Department of Human Structure and Repair, Anatomy and Embryology Unit, Ghent University, Ghent, Belgium.
Department of Information Technology, IDLab, Ghent University, Ghent, Belgium.
PLoS Genet. 2021 Feb 8;17(2):e1009368. doi: 10.1371/journal.pgen.1009368. eCollection 2021 Feb.
Cancer is driven by somatic mutations that result in a cellular fitness advantage. This selective advantage is expected to be counterbalanced by the immune system when these driver mutations simultaneously lead to the generation of neoantigens, novel peptides that are presented at the cancer cell membrane via HLA molecules from the MHC complex. The presentability of these peptides is determined by a patient's MHC genotype and it has been suggested that this results in MHC genotype-specific restrictions of the oncogenic mutational landscape.

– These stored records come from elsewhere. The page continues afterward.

import Mathlib
import Summits.ResolutionOfSingularities.ResolutionOfSingularities.Theorems.WildQuotientsWildQuotientResolutionToricChartFaceIdeal

/-!
# Toric chart certificates — the face ideal is the contraction of the variable ideal along `θ`

(crux stmt-ResolutionOfSingularities-15640 `WildQuotients.WildQuotientResolution`, line `Sketch`;
chain w45c RUNG V5, brick `HP₀` ring side `JordanFive.exists_ringBrick_X0_model` (res-L1-w45c-plan-1
ORDERS 2026-08-27T12:39:07Z; prover res-L1-w45c-stub-2): companion of res-L1-w45c-stub-4's
`ToricChart.isPrime_faceIdeal` (p531108). [OURS · L1 W4.5c] — generic, NOT a statement of any
manuscript; replaces the role of no printed item. Def-free.)

For a cone datum `D : ConeDatum d r`, a set `Z` of distinguished coordinates with `hpw`/`hmix` as in
p531108, and the injective structure map `θ : A = ToricChart.Ring k P D → k[x_s, passengers]`:

* `theta_mem_span_X_of_mem_faceIdeal` — `θ (faceIdeal Z) ⊆ ⟨x_s : s ∈ Z⟩`;
* `faceSubst_eq_zero_of_mem_span_X` — the substitution `x_s ↦ 0 (s ∈ Z)` kills `⟨x_s : s ∈ Z⟩`;
* `faceSubst_presentation_rename_surv` — it fixes the presentation of every polynomial in the
  surviving symbols (pure symbols off `Z`, passengers);
* `map_mk_span_X_compl_surv` — the classes of the non-surviving symbols generate `faceIdeal Z`;
* **`comap_theta_span_X_eq_faceIdeal`** — `θ⁻¹ ⟨x_s : s ∈ Z⟩ = faceIdeal Z`: the radical identities
  of the `HP₀` ring model contract `⟨x_a, x_b, x_d⟩` / `⟨x_a, x_b, x_c, x_d⟩` to the axis / vertex
  face ideals of `¼(1,1,2,3) × 𝔸^P`.
-/

-- single-problem summit: the doubled namespace component `ResolutionOfSingularities` is forced
set_option linter.dupNamespace false

noncomputable section

open MvPolynomial

namespace Summit.ResolutionOfSingularities.ResolutionOfSingularities.Theorems.WildQuotientResolution.ToricChart

variable {d r : ℕ} (k : Type) [Field k] (P : Type) (D : ConeDatum d r) (Z : Finset (Fin d))

/-- A monomial `∏ x_s ^ e s` with `e i ≠ 0` for some `i ∈ Z` lies in `⟨x_s : s ∈ Z⟩`. [folklore] -/
theorem xmon_mem_span_X {e : Fin d → ℕ} {i : Fin d} (hi : i ∈ Z) (he : e i ≠ 0) :
    xmon k P e ∈ Ideal.span ((fun s => (X (Sum.inl s) : MvPolynomial (Fin d ⊕ P) k)) '' (Z : Set (Fin d))) := by
  rw [xmon, ← Finset.mul_prod_erase Finset.univ _ (Finset.mem_univ i)]
  have hX : (X (Sum.inl i) : MvPolynomial (Fin d ⊕ P) k) ∈
      Ideal.span ((fun s => (X (Sum.inl s) : MvPolynomial (Fin d ⊕ P) k)) '' (Z : Set (Fin d))) :=
    Ideal.subset_span ⟨i, hi, rfl⟩
  exact Ideal.mul_mem_right _ _ (Ideal.pow_mem_of_mem _ hX _ (Nat.pos_of_ne_zero he))

/-- `θ` maps the face ideal into the variable ideal `⟨x_s : s ∈ Z⟩` (positive pure powers, every mixed
generator meets `Z`). [OURS · L1 W4.5c] -/
theorem theta_mem_span_X_of_mem_faceIdeal (hpw : ∀ s, 0 < D.pw s)
    (hmix : ∀ j : Fin r, ∃ i ∈ Z, D.mx j i ≠ 0) {y : Ring k P D} (hy : y ∈ faceIdeal k P D Z) :
    theta y ∈ Ideal.span ((fun s => (X (Sum.inl s) : MvPolynomial (Fin d ⊕ P) k)) '' (Z : Set (Fin d))) := by
  have h : faceIdeal k P D Z ≤ (Ideal.span ((fun s => (X (Sum.inl s) : MvPolynomial (Fin d ⊕ P) k)) ''
      (Z : Set (Fin d)))).comap (theta (k := k) (P := P) (D := D)) := by
    rw [faceIdeal, Ideal.span_le]
    rintro _ (⟨s, hs, rfl⟩ | ⟨j, rfl⟩)
    · rw [SetLike.mem_coe, Ideal.mem_comap]
      change theta (wordElem k P D (pureWord s)) ∈ _
      rw [wordElem, theta_mk, wordPoly_pureWord, presentation_X_inl_inl]
      have hX : (X (Sum.inl s) : MvPolynomial (Fin d ⊕ P) k) ∈
          Ideal.span ((fun s => (X (Sum.inl s) : MvPolynomial (Fin d ⊕ P) k)) '' (Z : Set (Fin d))) :=
        Ideal.subset_span ⟨s, hs, rfl⟩
      exact Ideal.pow_mem_of_mem _ hX _ (hpw s)
    · rw [SetLike.mem_coe, Ideal.mem_comap]
      change theta (wordElem k P D (mixedWord j)) ∈ _
      rw [wordElem, theta_mk, wordPoly_mixedWord, presentation_X_inr]
      obtain ⟨i, hi, hne⟩ := hmix j
      exact xmon_mem_span_X k P Z hi hne
  exact h hy

/-- The face substitution kills `⟨x_s : s ∈ Z⟩`. [folklore] -/
theorem faceSubst_eq_zero_of_mem_span_X {g : MvPolynomial (Fin d ⊕ P) k}
    (hg : g ∈ Ideal.span ((fun s => (X (Sum.inl s) : MvPolynomial (Fin d ⊕ P) k)) '' (Z : Set (Fin d)))) :
    faceSubst k P Z g = 0 := by
  have h : Ideal.span ((fun s => (X (Sum.inl s) : MvPolynomial (Fin d ⊕ P) k)) '' (Z : Set (Fin d))) ≤
      RingHom.ker (faceSubst k P Z).toRingHom := by
    rw [Ideal.span_le]
    rintro _ ⟨s, hs, rfl⟩
    rw [SetLike.mem_coe, RingHom.mem_ker]
    change faceSubst k P Z (X (Sum.inl s)) = 0
    simp [faceSubst, Finset.mem_coe.mp hs]
  exact h hg

/-- The face substitution fixes the presentation of a polynomial in the surviving symbols.
[OURS · L1 W4.5c] -/
theorem faceSubst_presentation_rename_surv (G : MvPolynomial (Surv P Z r) k) :
    faceSubst k P Z (presentation k P D (rename Subtype.val G)) =
      presentation k P D (rename Subtype.val G) := by
  have key : ((faceSubst k P Z).comp (presentation k P D)).comp
      (rename (Subtype.val : Surv P Z r → (Fin d ⊕ P) ⊕ Fin r)) =
      (presentation k P D).comp (rename (Subtype.val : Surv P Z r → (Fin d ⊕ P) ⊕ Fin r)) := by
    refine MvPolynomial.algHom_ext fun τ => ?_
    obtain ⟨v, hv, hvZ⟩ := τ.2
    simp only [AlgHom.comp_apply, rename_X, hv]
    rcases v with s | p
    · have hs : s ∉ Z := hvZ s rfl
      rw [presentation_X_inl_inl, map_pow]
      simp [faceSubst, hs]
    · rw [presentation_X_inl_inr]
      simp [faceSubst]
  have := AlgHom.congr_fun key G
  simpa only [AlgHom.comp_apply] using this

/-- The classes of the non-surviving symbols (pure symbols of `Z`, mixed symbols) generate the face
ideal. [OURS · L1 W4.5c] -/
theorem map_mk_span_X_compl_surv :
    (Ideal.span (X '' (Set.range (Subtype.val : Surv P Z r → (Fin d ⊕ P) ⊕ Fin r))ᶜ :
        Set (MvPolynomial ((Fin d ⊕ P) ⊕ Fin r) k))).map
      (Ideal.Quotient.mk (RingHom.ker (presentation k P D))) = faceIdeal k P D Z := by
  rw [Ideal.map_span, faceIdeal, compl_range_surv, Set.image_union, Set.image_union, ← Set.image_comp,
    ← Set.image_comp, ← Set.range_comp, ← Set.range_comp]
  congr 2
  · refine Set.image_congr' fun s => ?_
    change Ideal.Quotient.mk _ (X (Sum.inl (Sum.inl s))) = wordElem k P D (pureWord s)
    rw [wordElem, wordPoly_pureWord]
  · refine congrArg Set.range (funext fun j => ?_)
    change Ideal.Quotient.mk _ (X (Sum.inr j)) = wordElem k P D (mixedWord j)
    rw [wordElem, wordPoly_mixedWord]

/-- **`θ⁻¹ ⟨x_s : s ∈ Z⟩ = faceIdeal Z`** (positive pure powers, every mixed generator meets `Z`):
split `F ∈ k[Y]` as `(F − F|surv) + F|surv` (`ConeVertex.sub_rename_killCompl_mem_span`); the first
class lies in the face ideal, and if `θ [F] ∈ ⟨x_Z⟩` then the presentation of `F|surv` lies in
`⟨x_Z⟩` and is fixed by the face substitution, hence vanishes. [OURS · L1 W4.5c] -/
theorem comap_theta_span_X_eq_faceIdeal (hpw : ∀ s, 0 < D.pw s)
    (hmix : ∀ j : Fin r, ∃ i ∈ Z, D.mx j i ≠ 0) :
    (Ideal.span ((fun s => (X (Sum.inl s) : MvPolynomial (Fin d ⊕ P) k)) '' (Z : Set (Fin d)))).comap
      (theta (k := k) (P := P) (D := D)) = faceIdeal k P D Z := by
  classical
  refine le_antisymm (fun y hy => ?_)
    (fun y hy => (Ideal.mem_comap.mpr (theta_mem_span_X_of_mem_faceIdeal k P D Z hpw hmix hy)))
  obtain ⟨F, rfl⟩ := Ideal.Quotient.mk_surjective y
  rw [Ideal.mem_comap, theta_mk] at hy
  have hf : Function.Injective (Subtype.val : Surv P Z r → (Fin d ⊕ P) ⊕ Fin r) :=
    Subtype.val_injective
  have hdiff := ConeVertex.sub_rename_killCompl_mem_span (R := k) hf F
  have h1 : (Ideal.Quotient.mk (RingHom.ker (presentation k P D)) (F - rename Subtype.val (killCompl hf F)) :
      Ring k P D) ∈ faceIdeal k P D Z := by
    rw [← map_mk_span_X_compl_surv]
    exact Ideal.mem_map_of_mem _ hdiff
  have h2 : presentation k P D (rename Subtype.val (killCompl hf F)) ∈
      Ideal.span ((fun s => (X (Sum.inl s) : MvPolynomial (Fin d ⊕ P) k)) '' (Z : Set (Fin d))) := by
    have h3 := theta_mem_span_X_of_mem_faceIdeal k P D Z hpw hmix h1
    rw [theta_mk, map_sub] at h3
    have := Ideal.sub_mem _ hy h3
    rwa [sub_sub_cancel] at this
  have h4 : presentation k P D (rename Subtype.val (killCompl hf F)) = 0 := by
    rw [← faceSubst_presentation_rename_surv k P D Z]
    exact faceSubst_eq_zero_of_mem_span_X k P Z h2
  have h5 : (Ideal.Quotient.mk (RingHom.ker (presentation k P D)) (rename Subtype.val (killCompl hf F)) :
      Ring k P D) = 0 :=
    Ideal.Quotient.eq_zero_iff_mem.mpr h4
  have e : (Ideal.Quotient.mk (RingHom.ker (presentation k P D)) F : Ring k P D) =
      Ideal.Quotient.mk _ (F - rename Subtype.val (killCompl hf F)) +
        Ideal.Quotient.mk _ (rename Subtype.val (killCompl hf F)) := by
    rw [← map_add, sub_add_cancel]
  rw [e, h5, add_zero]
  exact h1

end Summit.ResolutionOfSingularities.ResolutionOfSingularities.Theorems.WildQuotientResolution.ToricChart

end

Here, we generated a set of virtual patients, each with an identical and prototypical MHC genotype, and show that the earlier reported HLA affinity differences between observed and unobserved mutations are unrelated to MHC genotype variation. We demonstrate how these differences are secondary to high frequencies of 13 hot spot driver mutations in 6 different genes. Several oncogenic mechanisms were identified that lower the peptides' HLA affinity, including phospho-mimicking substitutions in BRAF, destabilizing tyrosine mutations in TP53 and glycine-rich mutational contexts in the GTP-binding KRAS domain. In line with our earlier findings, our results emphasize that HLA affinity predictions are easily misinterpreted when studying immunogenic selection processes.

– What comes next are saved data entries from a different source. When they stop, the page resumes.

/-!
# The block criterion with imperfect gluing: `P(1 ≤ N < κ·EN) ≤ (3/2)·s + η`, `η` the total detachment defect

builds on p205010 (kernel theorem, internal audit signed; external expert review pending)

PAPER-2 track "percolation constants", part (ii), seat `prim-consts-1`, gen 11 (lane index `run/shared/lean/prim/consts/CONSTANTS.md`,
row A19, §4 N37; memo `FROM-prim-consts-1-g11-GLUED-BLOCK.md`).  Support file for the crux `NoHeavyLowerTail` (stmt-CriticalPhenomena-4575;
`--supports`): theorems only, no definitions, no sorries, standard axioms.  Fourth file of the block method
(`…GluedBlock`, `…TwoGluedBlocks`, `…GluedPartition`): the same statements WITHOUT exact gluing.

Notation: finite weighted graph on `Fin n` (`μ = prodBernoulli w`), relay set `A`, observer `o` (no hypothesis), `N = |C(o) ∩ A|`,
`EN = Σ_{a∈A} P(o ↔ a)`, `s ≥ max_{a,a'∈A} P(a ↮ a')`, bad event `{1 ≤ N < κ·EN}`, `0 < κ ≤ 2/3`; ANCHOR MAP `c : Fin n → Fin n`
(arbitrary — every relay point `a` is "assigned" to `c a`; free points: `c a = a`), DETACHMENT DEFECT `η := Σ_{a∈A} P(c(a) ↮ a)`
(`= 0` for an almost surely glued partition; `= Σ_{b∈B} (1 − w(s(t,b)))`-type bounds for a block joined to `t` by heavy edges).

THE POINT.  In `…GluedPartition` the gluing enters only through the null set `Z = ⋃_{a∈A} {c(a) ↮ a}` off which blocks move as units;
replacing `μ(Z) = 0` by `μ(Z) ≤ η` costs an additive `η` in every block-deficit bound and hence in the conclusion (the footprint transfer
is linear in the deficit bound).  So for EVERY instance and EVERY anchor map satisfying the watched-points criterion of
`Consts.real_lowerTail_le_three_halves_of_block_criterion`:  `P(1 ≤ N < κ·EN) ≤ (3/2)·s + η`.  This makes the block classes "physical":
weights `< 1` are allowed, at a price proportional to the total unreliability of the intra-block attachments — compare the robust forms
of the glued-fraction theorem (`Consts.real_lowerTail_le_stabbed_add_detach`, `…GluedFraction`), whose defect is the same `η` for two
marked points.
* `Consts.real_le_three_halves_add_of_two_lost` — finishing step with defect: `E ∩ Zᶜ ⊆ {two entries lost}`, `μ(Z) ≤ η` ⇒ `μ(E) ≤ (3/2)s + η`.
* `Consts.real_blockDeficit_le_add_of_two_watched`, `…_of_four_watched` — deficit bounds `μ(N_a < k) ≤ (3/2)s + η`.
* `Consts.real_lowerTail_le_three_halves_add_of_block_criterion` — `P(1 ≤ N < κ·EN) ≤ (3/2)·s + η` under the criterion (any observer).
* `Consts.real_lowerTail_le_three_halves_add_of_two_blocks` — two disjoint nonempty blocks `B₁, B₂` ASSIGNED to `t₁, t₂` (no gluing
  assumed) with `2·|A ∖ (B₁ ∪ B₂)| ≤ |B₁| + |B₂| + 3`:  `P(1 ≤ N < κ·EN) ≤ (3/2)·s + Σ_{b∈B₁} P(t₁ ↮ b) + Σ_{b∈B₂} P(t₂ ↮ b)`.
* `Consts.real_lowerTail_le_three_halves_add_of_block` — one assigned block `B` (to `t`) with `2·|A ∖ B| ≤ |B| + 6`:
  `P(1 ≤ N < κ·EN) ≤ (3/2)·s + Σ_{b∈B} P(t ↮ b)` — e.g. a vertex `t` joined to `β` relay points by edges of weight `1 − ε` each and
  `f ≤ β/2 + 3` further relay points anywhere: `≤ (3/2)s + βε`.
References: G. Kozma, N. Nitzan, arXiv:2401.12397 (2024), Conjecture 1 (p. 3), Conjecture 4 (p. 32); J. van den Berg, O. Häggström,
J. Kahn, Random Structures Algorithms 29 (2006), Thm. 1.3; G. Grimmett, *Percolation* (1999), §1.3.
-/

noncomputable section

namespace Summit.CriticalPhenomena.PercolationContinuityZ3.Theorems

open MeasureTheory Set Literature.Probability.LatticeModels Literature.Probability.Percolation
open scoped Classical

namespace Consts

/-- **Finishing step with defect.**  If `μ(Z) ≤ η` and, off `Z`, the event `E` forces the relay point `a ∈ A` to be cut from two entries
of a fixed quadruple `x : Fin 4 → A ∖ {a}` (repetitions allowed), then `μ(E) ≤ (3/2)·s + η`.
[cite: VandenbergHaggstromKahn2005, Thm. 1.3 (p. 6)] -/
theorem real_le_three_halves_add_of_two_lost (n : ℕ) (w : Sym2 (Fin n) → unitInterval) (A : Finset (Fin n)) (a : Fin n)
    (ha : a ∈ A) {s : ℝ} (hrel : ∀ b ∈ A, ∀ b' ∈ A, (prodBernoulli w).real (openConn b b')ᶜ ≤ s)
    (x : Fin 4 → Fin n) (hxA : ∀ k, x k ∈ A) (hxa : ∀ k, x k ≠ a)
    (Z E : Set (BondConfig (Fin n))) {η : ℝ} (hZ : (prodBernoulli w).real Z ≤ η)
    (hsub : E ∩ Zᶜ ⊆ {ω | 2 ≤ (Finset.univ.filter fun k => ω ∉ openConn a (x k)).card}) :
    (prodBernoulli w).real E ≤ 3 / 2 * s + η := by
  set μ := prodBernoulli w with hμ
  have hsplit : E ⊆ E ∩ Zᶜ ∪ Z := by
    intro ω hω
    by_cases hz : ω ∈ Z
    · exact Or.inr hz
    · exact Or.inl ⟨hω, hz⟩
  calc μ.real E ≤ μ.real (E ∩ Zᶜ ∪ Z) := measureReal_mono hsplit (measure_ne_top _ _)
    _ ≤ μ.real (E ∩ Zᶜ) + μ.real Z := measureReal_union_le _ _
    _ ≤ 3 / 2 * s + η := add_le_add ((measureReal_mono hsub (measure_ne_top _ _)).trans
        (real_two_le_lost_le_three_halves n w a x hxa (fun k => hrel a ha (x k) (hxA k))
          (fun k k' => hrel (x k) (hxA k) (x k') (hxA k')))) hZ

/-- The defect bound for the anchor null set: `μ(⋃_{b∈A} {c b ↮ b}) ≤ Σ_{b∈A} P(c b ↮ b)`. [folklore] -/
theorem real_biUnion_compl_openConn_anchor_le (n : ℕ) (w : Sym2 (Fin n) → unitInterval) (A : Finset (Fin n))
    (c : Fin n → Fin n) :
    (prodBernoulli w).real (⋃ b ∈ A, (openConn (c b) b)ᶜ) ≤ ∑ b ∈ A, (prodBernoulli w).real (openConn (c b) b)ᶜ :=
  measureReal_biUnion_finset_le _ _

/-! ### Deficit bounds with defect -/

/-- **Two watched points, with defect.**  Any anchor map `c`; `a ∈ A`; `y, z ∈ A ∖ {a}`; the relay points outside the blocks of
`a, y, z` number at most `|A| − k`.  Then `μ(N_a < k) ≤ (3/2)·s + Σ_{b∈A} P(c b ↮ b)`. [cite: KozmaNitzan2024, Conj. 4 (p. 32)] -/
theorem real_blockDeficit_le_add_of_two_watched (n : ℕ) (w : Sym2 (Fin n) → unitInterval) (A : Finset (Fin n))
    (c : Fin n → Fin n) (k : ℕ) {s : ℝ} (hrel : ∀ b ∈ A, ∀ b' ∈ A, (prodBernoulli w).real (openConn b b')ᶜ ≤ s)
    (a : Fin n) (ha : a ∈ A) (y z : Fin n) (hy : y ∈ A) (hz : z ∈ A) (hya : y ≠ a) (hza : z ≠ a)
    (hmass : (A.filter fun b => c b ≠ c a ∧ c b ≠ c y ∧ c b ≠ c z).card + k ≤ A.card) :
    (prodBernoulli w).real {ω : BondConfig (Fin n) | (A.filter fun b => ω ∈ openConn a b).card < k} ≤
      3 / 2 * s + ∑ b ∈ A, (prodBernoulli w).real (openConn (c b) b)ᶜ := by
  refine real_le_three_halves_add_of_two_lost n w A a ha hrel ![y, y, z, z]
    (fun j => by fin_cases j <;> simp [hy, hz]) (fun j => by fin_cases j <;> simp [hya, hza]) _ _
    (real_biUnion_compl_openConn_anchor_le n w A c) ?_
  rintro ω ⟨hN, hωZ⟩
  simp only [mem_setOf_eq] at hN ⊢
  have hatt : ∀ b ∈ A, ω ∈ openConn (c b) b := by
    intro b hb
    by_contra h
    exact hωZ (Set.mem_iUnion₂.2 ⟨b, hb, h⟩)
  obtain ⟨hclosed, hown⟩ := lostSet_closed_of_anchor A c a ha ω hatt
  by_cases hy' : ω ∈ openConn a y
  · by_cases hz' : ω ∈ openConn a z
    · exfalso
      refine not_blockDeficit_of_lostSet_subset A _ a ω k ?_ hmass hN
      intro b hb
      have hb' := Finset.mem_filter.1 hb
      refine Finset.mem_filter.2 ⟨hb'.1, fun h => hb'.2 (hown b hb'.1 h), fun h => hb'.2 ?_, fun h => hb'.2 ?_⟩
      · by_contra hab
        exact hclosed b hb'.1 y hy h.symm hab hy'
      · by_contra hab
        exact hclosed b hb'.1 z hz h.symm hab hz'
    · refine Finset.one_lt_card.2 ⟨2, ?_, 3, ?_, by decide⟩ <;> simp [hz']
  · refine Finset.one_lt_card.2 ⟨0, ?_, 1, ?_, by decide⟩ <;> simp [hy']

/-- **Four watched points, with defect.**  Any anchor map `c`; `a ∈ A`; `y₀, …, y₃ ∈ A ∖ {a}` such that for every `j₀` the relay points
outside the blocks of `a` and of the `y_j`, `j ≠ j₀`, number at most `|A| − k`.  Then `μ(N_a < k) ≤ (3/2)·s + Σ_{b∈A} P(c b ↮ b)`
(five-point lemma, vdBHK Thm. 1.3). [cite: VandenbergHaggstromKahn2005, Thm. 1.3 (p. 6)] -/
theorem real_blockDeficit_le_add_of_four_watched (n : ℕ) (w : Sym2 (Fin n) → unitInterval) (A : Finset (Fin n))
    (c : Fin n → Fin n) (k : ℕ) {s : ℝ} (hrel : ∀ b ∈ A, ∀ b' ∈ A, (prodBernoulli w).real (openConn b b')ᶜ ≤ s)
    (a : Fin n) (ha : a ∈ A) (y : Fin 4 → Fin n) (hyA : ∀ j, y j ∈ A) (hya : ∀ j, y j ≠ a)
    (hmass : ∀ j₀ : Fin 4, (A.filter fun b => c b ≠ c a ∧ ∀ j, j ≠ j₀ → c b ≠ c (y j)).card + k ≤ A.card) :
    (prodBernoulli w).real {ω : BondConfig (Fin n) | (A.filter fun b => ω ∈ openConn a b).card < k} ≤
      3 / 2 * s + ∑ b ∈ A, (prodBernoulli w).real (openConn (c b) b)ᶜ := by
  refine real_le_three_halves_add_of_two_lost n w A a ha hrel y hyA hya _ _
    (real_biUnion_compl_openConn_anchor_le n w A c) ?_
  rintro ω ⟨hN, hωZ⟩
  simp only [mem_setOf_eq] at hN ⊢
  have hatt : ∀ b ∈ A, ω ∈ openConn (c b) b := by
    intro b hb
    by_contra h
    exact hωZ (Set.mem_iUnion₂.2 ⟨b, hb, h⟩)
  obtain ⟨hclosed, hown⟩ := lostSet_closed_of_anchor A c a ha ω hatt
  by_contra hlt
  push Not at hlt
  have hle1 : (Finset.univ.filter fun j => ω ∉ openConn a (y j)).card ≤ 1 := Nat.lt_succ_iff.mp hlt
  obtain ⟨j₀, hj₀⟩ : ∃ j₀ : Fin 4, ∀ j, j ≠ j₀ → ω ∈ openConn a (y j) := by
    by_cases h0 : (Finset.univ.filter fun j => ω ∉ openConn a (y j)).card = 0
    · refine ⟨0, fun j _ => ?_⟩
      by_contra hj
      have : j ∈ (Finset.univ.filter fun j => ω ∉ openConn a (y j)) := Finset.mem_filter.2 ⟨Finset.mem_univ _, hj⟩
      rw [Finset.card_eq_zero.1 h0] at this
      exact absurd this (Finset.notMem_empty _)
    · have h1 : (Finset.univ.filter fun j => ω ∉ openConn a (y j)).card = 1 := by omega
      obtain ⟨j₀, hj₀⟩ := Finset.card_eq_one.1 h1
      refine ⟨j₀, fun j hj => ?_⟩
      by_contra hj'
      have : j ∈ (Finset.univ.filter fun j => ω ∉ openConn a (y j)) := Finset.mem_filter.2 ⟨Finset.mem_univ _, hj'⟩
      rw [hj₀] at this
      exact hj (Finset.mem_singleton.1 this)
  refine not_blockDeficit_of_lostSet_subset A _ a ω k ?_ (hmass j₀) hN
  intro b hb
  have hb' := Finset.mem_filter.1 hb
  refine Finset.mem_filter.2 ⟨hb'.1, fun h => hb'.2 (hown b hb'.1 h), fun j hj h => hb'.2 ?_⟩
  by_contra hab
  exact hclosed b hb'.1 (y j) (hyA j) h.symm hab (hj₀ j hj)

/-! ### (LT³⁄₂) up to the defect -/

/-- **`P(1 ≤ N < κ·EN) ≤ (3/2)·s + η` under the block criterion, ANY anchor map, ANY observer, every `0 < κ ≤ 2/3`**, where
`η = Σ_{a∈A} P(c(a) ↮ a)` is the total detachment defect of the assignment `c` (no gluing assumed).  Criterion as in
`Consts.real_lowerTail_le_three_halves_of_block_criterion` (two or four watched points at every relay point, masses `≤ ⌊|A|/3⌋`).
[cite: KozmaNitzan2024, Conj. 1 (p. 3)] -/
theorem real_lowerTail_le_three_halves_add_of_block_criterion (n : ℕ) (w : Sym2 (Fin n) → unitInterval) (A : Finset (Fin n))
    (o : Fin n) (c : Fin n → Fin n)
    (hcrit : ∀ a ∈ A,
      (∃ y ∈ A, ∃ z ∈ A, y ≠ a ∧ z ≠ a ∧
          (A.filter fun b => c b ≠ c a ∧ c b ≠ c y ∧ c b ≠ c z).card ≤ A.card / 3) ∨
      (∃ y : Fin 4 → Fin n, (∀ j, y j ∈ A) ∧ (∀ j, y j ≠ a) ∧
          ∀ j₀ : Fin 4, (A.filter fun b => c b ≠ c a ∧ ∀ j, j ≠ j₀ → c b ≠ c (y j)).card ≤ A.card / 3))
    {κ s : ℝ} (hκ0 : 0 < κ) (hκ : κ ≤ 2 / 3) (hs : 0 ≤ s)
    (hrel : ∀ a ∈ A, ∀ a' ∈ A, (prodBernoulli w).real (openConn a a')ᶜ ≤ s) :
    (prodBernoulli w).real {ω : BondConfig (Fin n) | 1 ≤ (A.filter fun a => ω ∈ openConn o a).card ∧
        ((A.filter fun a => ω ∈ openConn o a).card : ℝ) < κ * (∑ a ∈ A, (prodBernoulli w).real (openConn o a))} ≤
      3 / 2 * s + ∑ b ∈ A, (prodBernoulli w).real (openConn (c b) b)ᶜ := by
  set μ := prodBernoulli w with hμ
  set η := ∑ b ∈ A, μ.real (openConn (c b) b)ᶜ with hη
  have hη0 : 0 ≤ η := Finset.sum_nonneg fun b _ => measureReal_nonneg
  set k : ℕ := A.card - A.card / 3 with hk
  have hblk : ∀ a ∈ A, μ.real {ω : BondConfig (Fin n) | (A.filter fun b => ω ∈ openConn a b).card < k} ≤ 3 / 2 * s + η := by
    intro a ha
    rcases hcrit a ha with ⟨y, hy, z, hz, hya, hza, hmass⟩ | ⟨y, hyA, hya, hmass⟩
    · exact real_blockDeficit_le_add_of_two_watched n w A c k hrel a ha y z hy hz hya hza (by omega)
    · exact real_blockDeficit_le_add_of_four_watched n w A c k hrel a ha y hyA hya (fun j₀ => by have := hmass j₀; omega)
  have htr := lowerTail_le_blockDeficit n w A o k (3 / 2 * s + η) hblk
  have h32 : (3 / 2 * s + η) * μ.real (⋃ a ∈ A, openConn o a) ≤ 3 / 2 * s + η := by
    have h0 : 0 ≤ 3 / 2 * s + η := by linarith
    have h1 : μ.real (⋃ a ∈ A, openConn o a) ≤ 1 := measureReal_le_one
    nlinarith [measureReal_nonneg (μ := μ) (s := ⋃ a ∈ A, openConn o a)]
  exact le_trans (measureReal_mono (lowerTail_subset_threshold n w A o hκ0 hκ)) (htr.trans h32)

癌症是由体细胞突变驱动的,这些突变导致细胞适应性优势。当这些驱动突变同时导致新抗原的产生时,即通过 MHC 复合物中的 HLA 分子在癌细胞膜上呈现的新型肽,这种选择性优势预计将被免疫系统所平衡。这些肽的呈递取决于患者的 MHC 基因型,有人认为这导致了致癌突变景观的 MHC 基因型特异性限制。在这里,我们生成了一组虚拟患者,每个患者都具有相同的典型 MHC 基因型,并表明之前报道的观察到的和未观察到的突变之间 HLA 亲和力差异与 MHC 基因型变异无关。我们展示了这些差异如何继发于 6 个不同基因中 13 个热点驱动突变的高频。确定了几种降低肽 HLA 亲和力的致癌机制,包括 BRAF 中的磷酸模拟取代、TP53 中的不稳定酪氨酸突变以及 GTP 结合 KRAS 结构域中的富含甘氨酸的突变环境。与我们之前的研究结果一致,我们的结果强调,在研究免疫原性选择过程时,HLA 亲和力预测很容易被误解。